<10>【運び屋アリオン】怪しい依頼

 その日、アリオンに舞い込んだ仕事は、依頼クエストへの同行ではなかった。


「薬の配達、ですか」


 冒険者ギルド支部の食堂へアリオンを呼び出したのは、ユジュローという冒険者だ。

 力と自信に満ちあふれた雰囲気の、ガタイのいい男だった。


「ああ、俺が届けるはずだったが、別の依頼クエストが入っちまってな……

 お前には、俺の冒険に同行するのと同じだけ、報酬を払おう」


 つまりは試用ですらない、ただの下請け仕事だ。

 とは言え、金と実績が欲しいアリオンには、それでも十分ありがたい話ではある。


「ポーター、これぐらいの仕事はできるだろう?」

「……可能です」

「よろしい。確実に届けてくれ」


 ユジュローは、油を塗ってテカらせたような笑みを浮かべて言う。

 悪意無き、自然な見下しというのを、アリオンは知っていた。まさしく、その類だった。彼はアリオンを自分と同じ『人』として認識していない。


 ――ああいう輩が、わざわざポーターに金を出すか?

   大事な荷物をポーターに預けるか?


 見下されていようが、仕事とは無関係の話。割り切って働くのはやぶさかでないが、しかし、少しばかり気に掛かった。

 生き延びることまで含めて仕事だ。

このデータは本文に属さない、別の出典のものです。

/-!
# The W-side CENTRE of a 2-deep type-(2) block at a tame-ramified place: a unitary conjugate `k⁻¹Γk` whose traceless part has the maximal depth `D_E` at `𝒪_w²`, EXACTLY
# (Labesse–Langlands 1979 §2 Lemma 2.1; Rogawski 1990 §4.9; Kottwitz 1986 §3)

Topic `NumberTheory/Rogawski1990`; namespace `Literature.NumberTheory.Automorphic.UnitaryGroup`.  THEOREMS ONLY (no definition, no instance, no notation, no named fact, no
`sorry`); kernel lane `--supports stmt-HodgeConjecture-24833`; cell `pub/hodgecm-mathlib` (D-0151), crux H413, road «S3-ram» (count-neutral); seat A-p12 (g25), (Cnt2′)
ROUTE B: the input «centring conjugator» of (h1) «J2-FRAME-hyp» (A-p19 (g29)), by which the hyperbolic literal `ι(ĝ_w, û_w)` is re-rooted at the CENTRE of the fixed ball of its
W-block before the raw junction head ★ `strataCount_J₀_of_charpoly_block_raw` is applied (root depth `d₀ = min(D_E, v_w(½tr ĝ_w − û_w))`, chair `stub_mdict`).
HONEST LABEL: HC_CM is proved only modulo the 2 remaining named inputs (hLiu418 24832, h413 24833) until rung 0 closes; nothing printed is asserted here.

THE MATHEMATICS.  `γ₂ ∈ U₂(L⁺_v)` of type (2) at `w` (`Γ = E₂γ₂ ∈ U(σ_w, Φ₂)`, 2-deep, `χ_Γ` rootless, `|tr²Γ − 4detΓ|_w = exp(−2N)`), `E := Γ − ½trΓ·1` (traceless, `E² = ¼(tr² − 4det)·1`).
The centred depth balls `{B ∣ SD, ΓB = B, E·B ⊆ ϖ^{2j}B}` have `(q+1)·Σ_(k<n−j) q^k` members for `N = 2n`, `j < n` (★ (B-i) II, lattice currency ★ p848780) and `2·Σ_(k≤n−j) q^k − 1`
for `N = 2n+1`, `j ≤ n` (★ III); in particular the innermost ball (`j = n−1`, resp. `j = n`) is NON-EMPTY (`q+1`, resp. `1` members).  Pick `B` in it; by ★ rank-2 transitivity
(p848486) `B = k·𝒪_w²` with `k ∈ U(σ_w, Φ₂)`, and the token reads `|(k⁻¹Γk − ½trΓ·1)_{ab}| ≤ |ϖ|^{2j}` (★ `map_toLin'_mapGL_stdLattice_le_scaleLattice_iff`); the ODD-SCALE
COLLAPSE (★ `selfDual_fixed_ball_odd_scale_eq`, `N ≠ 2j`) upgrades `2j` to `2j+1`.  Hence **`|(k⁻¹Γk − ½trΓ·1)_{ab}| ≤ |ϖ|^{D_E}`, `D_E = 2n−1` (`N = 2n`) ∕ `2n+1 = N`
(`N = 2n+1`)**, and EXACTLY: for `N = 2n` the top ball `j = n` is EMPTY (★ IV, p847580), so not all entries are `≤ |ϖ|^{2n}`; for `N = 2n+1`, `E_k² = ¼disc·1` with
`|¼disc| = |ϖ|^{2N}` forbids all entries `≤ |ϖ|^{N+1}`.  So `𝒪_w²` is the CENTRE of the fixed ball of `k⁻¹Γk` (the unique deepest vertex for odd `N`; one of the `q+1` deepest
self-dual vertices around the modular centre for even `N`).

* `exists_unitary_conj_sub_half_trace_le_centre_of_even_depth_ramified` (`N = 2n ≥ 2`): `∃ k ∈ U(σ_w,Φ₂,w)`, entries `≤ |ϖ|^(2n−1)`, not all `≤ |ϖ|^(2n)`.
* `exists_unitary_conj_sub_half_trace_le_centre_of_odd_depth_ramified` (`N = 2n+1`): `∃ k ∈ U(σ_w,Φ₂,w)`, entries `≤ |ϖ|^(2n+1)`, not all `≤ |ϖ|^(2n+2)`.
Consumers: A-p19 (g29) (h1) `TypeTwoRamifiedFrameLiteralCentred` (binder `hk`), F0P3a-p08 (g20) `stub_Zhyp_*`.

## References
* [LabesseLanglands1979] J.-P. Labesse, R. P. Langlands, *L-indistinguishability for SL(2)*, Canad. J. Math. 31 (1979): §2 Lemma 2.1 p. 8 (fixed balls of elliptic tori).
* [Rogawski1990] J. D. Rogawski, *Automorphic Representations of Unitary Groups in Three Variables* (1990): §4.9 pp. 54–56, Lemma 4.9.3.
* [Kottwitz1986] R. Kottwitz, *Base change for unit elements of Hecke algebras*, Compositio Math. 60 (1986): §3.
-/

set_option autoImplicit false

そういう意味では、仕事は既に始まっている。

 果たして、この仕事を信用していいものかと。


「おい」


 低く抑えた、だが確実にアリオンに向けられた声。


「ポーター。

 ちょっとこっちへ来い」


 遅い昼飯を食っていた冒険者が、周囲を伺いながらアリオンを手招きしていた。


「その仕事、今から違約金払ってでもやめとけ。

 ユジュローの野郎、運輸ギルドに守られてない根無し草の運び屋を使って、度々悪事を働いてるんだ」

「悪事とは?」

「例えば気に食わない相手が居たとする。

 ヤクでも邪教典でも、他所の街から禁制品をそいつに送りつけて、門番に密告しておく。

 門番は禁制品を見つけると評価が上がるだろ。場合によっちゃ金一封だ。喜んで協力する。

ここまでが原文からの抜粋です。